The University of Birmingham, established in 1900 as the UK’s first civic or ‘redbrick’ university, was founded to provide a skilled, professional workforce and groundbreaking research that benefits regional industries.
Dr Mary Taylor, a post doctoral researcher in the High Temperature Oxidation Group in Metallurgy and Materials, is currently working on two projects in collaboration with industry using thermo-gravimetric systems from CI Precision. These projects entail the testing of high-temperature metal alloys and coatings for use in the hot sections of turbine engines and heat exchangers. Testing procedures include both high-temperature oxidation and constant stress creep testing. A novel method of determining the high-temperature creep properties of coatings has been developed within the Group.
Dr Taylor works with Prof. Hugh Evans who transferred an impressive array of CI thermo-gravimetric analysers, consisting of MK2 microbalances Robal controllers and furnaces, and constant stress creep rigs from the Berkeley Laboratories in Gloucester some 20 years ago. These systems were set up to house the furnace controlling thermocouple within the silica reaction tube, adjacent to the specimen.
Dr Taylor comments,
“This gives us greater confidence in temperature control and enables us to relate weight change during the cooling cycle to specific temperature transients. The rapid heat up gives us the ability to study high temperature reactions.”
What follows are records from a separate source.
/-- **Sup-norm stability of bounded classical finite-energy forced solutions, PARAMETRIC in the
slice constant** (the tree's `sup_stability_forced_core` with the unexplicit
`C₀ = oseenSliceConst ℝ³` replaced by ANY constant `C > 0` satisfying the slice bound
`‖N_σ[a,b](x)‖ ≤ C σ^{-1/2} M_a M_b` on measurable bounded fields): two classical solutions on
`[0, T] × ℝ³` (`ν > 0`) with jointly continuous, bounded, weakly divergence-free, square-integrable
forces, finite energy, `‖u‖ ≤ M`, `‖u'‖ ≤ M'`, `‖u'(0) − u(0)‖ ≤ D`, force-Duhamel gap `≤ F`
⟹ `‖u'(t,x) − u(t,x)‖ ≤ 2 (D + F) exp (36 C² (M + M')² t / ν)` on the slab.
[cite: Leray1934, §19 (3.4)–(3.8)] [cite: LemarieRieusset2016, Thm. 6.1 (6.12) with Prop. 6.5]
[cite: OzanskiPooley2018, Lemma 6.5] -/
theorem sup_stability_forced_core_of_sliceBound {C : ℝ} (hC0 : 0 < C)
    (hC : ∀ {σ : ℝ}, 0 < σ → ∀ {a b : EuclideanSpace ℝ (Fin 3) → EuclideanSpace ℝ (Fin 3)} {Ma Mb : ℝ},
      Measurable a → Measurable b → (∀ y, ‖a y‖ ≤ Ma) → (∀ y, ‖b y‖ ≤ Mb) → ∀ x,
        ‖oseenSlice σ a b x‖ ≤ C * σ ^ (-(1 / 2 : ℝ)) * Ma * Mb)
    (hν : 0 < ν) (hT : 0 < T)
    (hcl : IsClassicalNSSolutionOn (Icc 0 T) ν g u p)
    (hcl' : IsClassicalNSSolutionOn (Icc 0 T) ν g' u' p')
    (hgc : Continuous (uncurry g)) (hg'c : Continuous (uncurry g'))
    (hG : ∀ τ ∈ Icc 0 T, ∀ y, ‖g τ y‖ ≤ G) (hG' : ∀ τ ∈ Icc 0 T, ∀ y, ‖g' τ y‖ ≤ G')
    (hgdiv : ∀ τ ∈ Icc 0 T, IsWeaklyDivFree (g τ)) (hg'div : ∀ τ ∈ Icc 0 T, IsWeaklyDivFree (g' τ))
    (hG₂ : G₂ ≠ ⊤) (hG₂' : G₂' ≠ ⊤)
    (hg2 : ∀ τ ∈ Icc 0 T, eLpNorm (g τ) 2 volume ≤ G₂)
    (hg'2 : ∀ τ ∈ Icc 0 T, eLpNorm (g' τ) 2 volume ≤ G₂')
    (hE : ∃ C : ℝ≥0∞, C < ⊤ ∧ ∀ t ∈ Icc 0 T, ∫⁻ x, ‖u t x‖ₑ ^ 2 ≤ C)
    (hE' : ∃ C : ℝ≥0∞, C < ⊤ ∧ ∀ t ∈ Icc 0 T, ∫⁻ x, ‖u' t x‖ₑ ^ 2 ≤ C)
    (hM : 0 < M) (hM' : 0 < M')
    (hbd : ∀ t ∈ Icc 0 T, ∀ y, ‖u t y‖ ≤ M) (hbd' : ∀ t ∈ Icc 0 T, ∀ y, ‖u' t y‖ ≤ M')
    (hD : ∀ y, ‖u' 0 y - u 0 y‖ ≤ D) (hF0 : 0 ≤ F)
    (hF : ∀ t ∈ Ioc 0 T, ∀ x, ‖forceDuhamel ν 0 g' t x - forceDuhamel ν 0 g t x‖ ≤ F) :
    ∀ t ∈ Icc 0 T, ∀ x, ‖u' t x - u t x‖ ≤
      2 * (D + F) * Real.exp (36 * C ^ 2 * (M + M') ^ 2 / ν * t) := by
  -- ### constants
  set lam : ℝ := 36 * C ^ 2 * (M + M') ^ 2 / ν with hlam_def
  have hMM : 0 < M + M' := add_pos hM hM'
  have hlam : 0 < lam := by positivity
  have hD0 : 0 ≤ D := (norm_nonneg _).trans (hD 0)
  -- the key algebraic identity behind the choice of `λ`: `3 C (M+M') (νλ)^{-1/2} = 1/2`
  have hkey : C * (ν ^ (-(1 / 2 : ℝ)) * (3 * lam ^ (-(1 / 2 : ℝ)))) * (M + M') = 1 / 2 := by
    have hνl : ν * lam = (6 * C * (M + M')) ^ 2 := by
      rw [hlam_def]; field_simp; ring
    have h1 : ν ^ (-(1 / 2 : ℝ)) * lam ^ (-(1 / 2 : ℝ)) = (6 * C * (M + M'))⁻¹ := by
      rw [← Real.mul_rpow hν.le hlam.le, hνl, Real.rpow_neg (sq_nonneg _),
        show ((6 * C * (M + M')) ^ 2) ^ (1 / 2 : ℝ) = 6 * C * (M + M') by
          rw [← Real.sqrt_eq_rpow, Real.sqrt_sq (by positivity)]]
    calc C * (ν ^ (-(1 / 2 : ℝ)) * (3 * lam ^ (-(1 / 2 : ℝ)))) * (M + M')
        = 3 * C * (M + M') * (ν ^ (-(1 / 2 : ℝ)) * lam ^ (-(1 / 2 : ℝ))) := by ring
      _ = 3 * C * (M + M') * (6 * C * (M + M'))⁻¹ := by rw [h1]
      _ = 1 / 2 := by field_simp; ring
  -- ### the difference field and the weighted supremum
  set w : ℝ → EuclideanSpace ℝ (Fin 3) → EuclideanSpace ℝ (Fin 3) := fun τ y => u' τ y - u τ y
    with hw_def
  have hwbd : ∀ τ ∈ Icc 0 T, ∀ y, ‖w τ y‖ ≤ M' + M := fun τ hτ y =>
    (norm_sub_le _ _).trans (add_le_add (hbd' τ hτ y) (hbd τ hτ y))
  set S : Set ℝ := {r | ∃ τ ∈ Icc 0 T, ∃ y : EuclideanSpace ℝ (Fin 3),
    r = Real.exp (-(lam * τ)) * ‖w τ y‖} with hS_def
  have hSbdd : BddAbove S := by
    refine ⟨M' + M, ?_⟩
    rintro r ⟨τ, hτ, y, rfl⟩
    have he : Real.exp (-(lam * τ)) ≤ 1 := by
      rw [Real.exp_le_one_iff]; nlinarith [hτ.1]
    calc Real.exp (-(lam * τ)) * ‖w τ y‖ ≤ 1 * (M' + M) :=
          mul_le_mul he (hwbd τ hτ y) (norm_nonneg _) zero_le_one
      _ = M' + M := one_mul _
  have h0I : (0 : ℝ) ∈ Icc 0 T := ⟨le_rfl, hT.le⟩
  have hSne : S.Nonempty := ⟨_, 0, h0I, 0, rfl⟩
  set A : ℝ := sSup S with hA_def
  have hA0 : 0 ≤ A := by
    have hmem : Real.exp (-(lam * 0)) * ‖w 0 0‖ ∈ S := ⟨0, h0I, 0, rfl⟩
    exact le_trans (mul_nonneg (Real.exp_pos _).le (norm_nonneg _)) (le_csSup hSbdd hmem)
  have hwA : ∀ τ ∈ Icc 0 T, ∀ y, ‖w τ y‖ ≤ A * Real.exp (lam * τ) := by
    intro τ hτ y
    have hmem : Real.exp (-(lam * τ)) * ‖w τ y‖ ∈ S := ⟨τ, hτ, y, rfl⟩
    have h1 : Real.exp (-(lam * τ)) * ‖w τ y‖ ≤ A := le_csSup hSbdd hmem
    have h2 := mul_le_mul_of_nonneg_right h1 (Real.exp_pos (lam * τ)).le
    rwa [mul_assoc, mul_comm ‖w τ y‖, ← mul_assoc, ← Real.exp_add, neg_add_cancel, Real.exp_zero,
      one_mul] at h2
  -- ### slab regularity
  have hslc : ∀ τ ∈ Icc 0 T, Continuous (u τ) := fun τ hτ => (hcl.contDiff_velocity hτ).continuous
  have hslc' : ∀ τ ∈ Icc 0 T, Continuous (u' τ) := fun τ hτ =>
    (hcl'.contDiff_velocity hτ).continuous
  have hmslc : ∀ τ ∈ Icc 0 T, Measurable (u τ) := fun τ hτ => (hslc τ hτ).measurable
  have hmslc' : ∀ τ ∈ Icc 0 T, Measurable (u' τ) := fun τ hτ => (hslc' τ hτ).measurable
  have hmslcw : ∀ τ ∈ Icc 0 T, Measurable (w τ) := fun τ hτ =>
    ((hslc' τ hτ).sub (hslc τ hτ)).measurable
  have hmeas : AEStronglyMeasurable (uncurry u)
      ((volume : Measure (ℝ × EuclideanSpace ℝ (Fin 3))).restrict (Ioo 0 T ×ˢ univ)) :=
    (hcl.smooth_velocity.continuousOn.mono (prod_mono Ioo_subset_Icc_self Subset.rfl)).aestronglyMeasurable
      (measurableSet_Ioo.prod MeasurableSet.univ)
  have hmeas' : AEStronglyMeasurable (uncurry u')
      ((volume : Measure (ℝ × EuclideanSpace ℝ (Fin 3))).restrict (Ioo 0 T ×ˢ univ)) :=
    (hcl'.smooth_velocity.continuousOn.mono (prod_mono Ioo_subset_Icc_self Subset.rfl)).aestronglyMeasurable
      (measurableSet_Ioo.prod MeasurableSet.univ)
  have hmeasw : AEStronglyMeasurable (uncurry w)
      ((volume : Measure (ℝ × EuclideanSpace ℝ (Fin 3))).restrict (Ioo 0 T ×ˢ univ)) :=
    hmeas'.sub hmeas
  have hbdo : ∀ τ ∈ Ioo 0 T, ∀ y, ‖u τ y‖ ≤ M := fun τ hτ => hbd τ ⟨hτ.1.le, hτ.2.le⟩
  have hbdo' : ∀ τ ∈ Ioo 0 T, ∀ y, ‖u' τ y‖ ≤ M' := fun τ hτ => hbd' τ ⟨hτ.1.le, hτ.2.le⟩
  have hwbdo : ∀ τ ∈ Ioo 0 T, ∀ y, ‖w τ y‖ ≤ M' + M := fun τ hτ => hwbd τ ⟨hτ.1.le, hτ.2.le⟩
  -- ### the pointwise estimate at every `(t, x)` of the slab
  have hpt : ∀ t ∈ Icc 0 T, ∀ x, Real.exp (-(lam * t)) * ‖w t x‖ ≤ (D + F) + A / 2 := by
    intro t ht x
    rcases ht.1.eq_or_lt with h0 | ht0
    · -- `t = 0`
      rw [← h0, mul_zero, neg_zero, Real.exp_zero, one_mul]
      calc ‖w 0 x‖ ≤ D := hD x
        _ ≤ (D + F) + A / 2 := by linarith
    have htI : t ∈ Ioc 0 T := ⟨ht0, ht.2⟩
    -- the two representations at time `t`
    have hrep := hcl.ae_eq_forced_oseenMild hν hT hgc hG hgdiv hG₂ hg2 hE hM hbd htI
    have hrep' := hcl'.ae_eq_forced_oseenMild hν hT hg'c hG' hg'div hG₂' hg'2 hE' hM' hbd' htI
    -- the bilinear terms
    have hνt : 0 < ν * t := mul_pos hν ht0
    have hBsplit : ∀ y, oseenDuhamel ν 0 u' u' t y - oseenDuhamel ν 0 u u t y =
        oseenDuhamel ν 0 u' w t y + oseenDuhamel ν 0 w u t y := by
      intro y
      have h1 := oseenDuhamel_sub_right hν hmeas' hmeas' hmeas hbdo' hbdo' hbdo ht0 ht.2 y
      have h2 := oseenDuhamel_sub_left hν hmeas' hmeas hmeas hbdo' hbdo hbdo ht0 ht.2 y
      change oseenDuhamel ν 0 u' w t y = _ at h1
      change oseenDuhamel ν 0 w u t y = _ at h2
      rw [h1, h2]; abel
    obtain ⟨hIw, hIle⟩ := setIntegral_visc_abelKernel_mul_exp_le (K := A) hν hlam ht.1 hA0
    have hwAo : ∀ τ ∈ Ioo 0 t, ∀ y, ‖w τ y‖ ≤ A * Real.exp (lam * τ) := fun τ hτ =>
      hwA τ ⟨hτ.1.le, hτ.2.le.trans ht.2⟩
    have hB1 : ∀ y, ‖oseenDuhamel ν 0 u' w t y‖ ≤
        C * (M' * (A * ν ^ (-(1 / 2 : ℝ)) * (3 * lam ^ (-(1 / 2 : ℝ)) * Real.exp (lam * t)))) := by
      intro y
      have hint : IntegrableOn
          (fun τ => (ν * (t - τ)) ^ (-(1 / 2 : ℝ)) * (M' * (A * Real.exp (lam * τ)))) (Ioo 0 t) := by
        have := hIw.const_mul M'
        exact IntegrableOn.congr_fun this (fun τ _ => by ring) measurableSet_Ioo
      refine (norm_oseenDuhamel_le_setIntegral_visc_of_sliceBound hC hν
        (fun τ hτ => hmslc' τ ⟨hτ.1.le, hτ.2.le.trans ht.2⟩)
        (fun τ hτ => hmslcw τ ⟨hτ.1.le, hτ.2.le.trans ht.2⟩)
        (fun τ hτ => hbdo' τ ⟨hτ.1, hτ.2.trans_le ht.2⟩) hwAo hint y).trans ?_
      have heq : ∫ τ in Ioo 0 t, (ν * (t - τ)) ^ (-(1 / 2 : ℝ)) * (M' * (A * Real.exp (lam * τ))) =
          M' * ∫ τ in Ioo 0 t, (ν * (t - τ)) ^ (-(1 / 2 : ℝ)) * (A * Real.exp (lam * τ)) := by
        rw [← integral_const_mul]
        refine setIntegral_congr_fun measurableSet_Ioo fun τ _ => by ring
      rw [heq]
      exact mul_le_mul_of_nonneg_left (mul_le_mul_of_nonneg_left hIle hM'.le) hC0.le
    have hB2 : ∀ y, ‖oseenDuhamel ν 0 w u t y‖ ≤
        C * ((A * ν ^ (-(1 / 2 : ℝ)) * (3 * lam ^ (-(1 / 2 : ℝ)) * Real.exp (lam * t))) * M) := by
      intro y
      have hint : IntegrableOn
          (fun τ => (ν * (t - τ)) ^ (-(1 / 2 : ℝ)) * ((A * Real.exp (lam * τ)) * M)) (Ioo 0 t) := by
        have := hIw.mul_const M
        exact IntegrableOn.congr_fun this (fun τ _ => by ring) measurableSet_Ioo
      refine (norm_oseenDuhamel_le_setIntegral_visc_of_sliceBound hC hν
        (fun τ hτ => hmslcw τ ⟨hτ.1.le, hτ.2.le.trans ht.2⟩)
        (fun τ hτ => hmslc τ ⟨hτ.1.le, hτ.2.le.trans ht.2⟩) hwAo
        (fun τ hτ => hbdo τ ⟨hτ.1, hτ.2.trans_le ht.2⟩) hint y).trans ?_
      have heq : ∫ τ in Ioo 0 t, (ν * (t - τ)) ^ (-(1 / 2 : ℝ)) * ((A * Real.exp (lam * τ)) * M) =
          (∫ τ in Ioo 0 t, (ν * (t - τ)) ^ (-(1 / 2 : ℝ)) * (A * Real.exp (lam * τ))) * M := by
        rw [← integral_mul_const]
        refine setIntegral_congr_fun measurableSet_Ioo fun τ _ => by ring
      rw [heq]
      exact mul_le_mul_of_nonneg_left (mul_le_mul_of_nonneg_right hIle hM.le) hC0.le
    -- the heat term
    have hH : ∀ y, ‖UnboundedOperators.heatExtension (u' 0) (ν * t) y -
        UnboundedOperators.heatExtension (u 0) (ν * t) y‖ ≤ D := by
      intro y
      rw [← UnboundedOperators.heatExtension_sub_of_bound (hslc' 0 h0I) (hslc 0 h0I) (hbd' 0 h0I)
        (hbd 0 h0I) hνt y]
      exact UnboundedOperators.norm_heatExtension_le hD hνt y
    -- assemble, a.e. in `x`
    have hbound : (D + F) + A / 2 * Real.exp (lam * t) =
        D + (C * (M' * (A * ν ^ (-(1 / 2 : ℝ)) * (3 * lam ^ (-(1 / 2 : ℝ)) * Real.exp (lam * t)))) +
          C * ((A * ν ^ (-(1 / 2 : ℝ)) * (3 * lam ^ (-(1 / 2 : ℝ)) * Real.exp (lam * t))) * M)) + F := by
      have : C * (M' * (A * ν ^ (-(1 / 2 : ℝ)) * (3 * lam ^ (-(1 / 2 : ℝ)) * Real.exp (lam * t)))) +
          C * ((A * ν ^ (-(1 / 2 : ℝ)) * (3 * lam ^ (-(1 / 2 : ℝ)) * Real.exp (lam * t))) * M) =
          (C * (ν ^ (-(1 / 2 : ℝ)) * (3 * lam ^ (-(1 / 2 : ℝ)))) * (M + M')) * A * Real.exp (lam * t) := by
        ring
      rw [this, hkey]; ring
    have hae : ∀ᵐ y ∂(volume : Measure (EuclideanSpace ℝ (Fin 3))),
        ‖w t y‖ ≤ (D + F) + A / 2 * Real.exp (lam * t) := by
      filter_upwards [hrep, hrep'] with y hy hy'
      have hwy : w t y = (UnboundedOperators.heatExtension (u' 0) (ν * t) y -
            UnboundedOperators.heatExtension (u 0) (ν * t) y) -
          (oseenDuhamel ν 0 u' u' t y - oseenDuhamel ν 0 u u t y) +
          (forceDuhamel ν 0 g' t y - forceDuhamel ν 0 g t y) := by
        show u' t y - u t y = _
        rw [hy, hy']; abel
      rw [hwy, hBsplit y, hbound]
      calc ‖UnboundedOperators.heatExtension (u' 0) (ν * t) y -
              UnboundedOperators.heatExtension (u 0) (ν * t) y -
            (oseenDuhamel ν 0 u' w t y + oseenDuhamel ν 0 w u t y) +
            (forceDuhamel ν 0 g' t y - forceDuhamel ν 0 g t y)‖
          ≤ ‖UnboundedOperators.heatExtension (u' 0) (ν * t) y -
              UnboundedOperators.heatExtension (u 0) (ν * t) y -
            (oseenDuhamel ν 0 u' w t y + oseenDuhamel ν 0 w u t y)‖ +
            ‖forceDuhamel ν 0 g' t y - forceDuhamel ν 0 g t y‖ := norm_add_le _ _
        _ ≤ (‖UnboundedOperators.heatExtension (u' 0) (ν * t) y -
              UnboundedOperators.heatExtension (u 0) (ν * t) y‖ +
            ‖oseenDuhamel ν 0 u' w t y + oseenDuhamel ν 0 w u t y‖) +
            ‖forceDuhamel ν 0 g' t y - forceDuhamel ν 0 g t y‖ := by
            gcongr; exact norm_sub_le _ _
        _ ≤ (D + (‖oseenDuhamel ν 0 u' w t y‖ + ‖oseenDuhamel ν 0 w u t y‖)) + F := by
            gcongr
            · exact hH y
            · exact norm_add_le _ _
            · exact hF t htI y
        _ ≤ (D + (C * (M' * (A * ν ^ (-(1 / 2 : ℝ)) * (3 * lam ^ (-(1 / 2 : ℝ)) * Real.exp (lam * t)))) +
            C * ((A * ν ^ (-(1 / 2 : ℝ)) * (3 * lam ^ (-(1 / 2 : ℝ)) * Real.exp (lam * t))) * M))) + F := by
            gcongr
            · exact hB1 y
            · exact hB2 y
    have hev : ‖w t x‖ ≤ (D + F) + A / 2 * Real.exp (lam * t) :=
      forall_norm_le_of_ae_norm_le (f := w t) ((hslc' t ht).sub (hslc t ht)) hae x
    -- multiply by the weight
    have hexp : 0 < Real.exp (-(lam * t)) := Real.exp_pos _
    have hexp1 : Real.exp (-(lam * t)) ≤ 1 := by
      rw [Real.exp_le_one_iff]; nlinarith [ht.1]
    calc Real.exp (-(lam * t)) * ‖w t x‖
        ≤ Real.exp (-(lam * t)) * ((D + F) + A / 2 * Real.exp (lam * t)) :=
          mul_le_mul_of_nonneg_left hev hexp.le
      _ = Real.exp (-(lam * t)) * (D + F) + A / 2 * (Real.exp (-(lam * t)) * Real.exp (lam * t)) := by
          ring
      _ = Real.exp (-(lam * t)) * (D + F) + A / 2 := by
          rw [← Real.exp_add, neg_add_cancel, Real.exp_zero, mul_one]
      _ ≤ 1 * (D + F) + A / 2 := by gcongr
      _ = (D + F) + A / 2 := by rw [one_mul]
  -- ### the weighted supremum is at most `2 (D + F)`
  have hAle : A ≤ (D + F) + A / 2 := by
    refine csSup_le hSne ?_
    rintro r ⟨τ, hτ, y, rfl⟩
    exact hpt τ hτ y
  have hA2 : A ≤ 2 * (D + F) := by linarith
  -- ### conclusion
  intro t ht x
  have h1 := hwA t ht x
  have hlam_t : lam * t = 36 * C ^ 2 * (M + M') ^ 2 / ν * t := by rw [hlam_def]
  calc ‖u' t x - u t x‖ = ‖w t x‖ := rfl
    _ ≤ A * Real.exp (lam * t) := h1
    _ ≤ 2 * (D + F) * Real.exp (lam * t) :=
        mul_le_mul_of_nonneg_right hA2 (Real.exp_pos _).le
    _ = _ := by rw [hlam_t]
Commenting on her decision to purchase further units from CI, Dr Taylor adds:
“All of the original thermo-balances were from CI Electronics (as CI Precision was then known) and have been very reliable and thus when we were in a position to upgrade and replace this equipment they were the first company we approached. The flexibility of their equipment meant it could easily be installed into the existing housing with minimal adaptations.”
Two of the High Temperature Oxidation Group’s newer CI Microbalance Systems, purchased in 2005, have similar thermocouple arrangements but their latest two acquisitions installed in 2012 are being used with exotic gases.
Dr Taylor explains:
“In these systems I have positioned the thermocouples outside the reaction tube level with the specimen to give me more space inside the tube but still have the level of confidence in controlling the test temperature.”
CI Microbalance kits consist of a MK2-M5 Microbalance, DISBAL control unit, LabWeigh software package, Universal Attachment glassware, cables and silica accessories plus a furnace and furnace controller. CI also provides the high level of technical support and advice, gained from many years experience, that is sometimes necessary when building custom analytical instruments.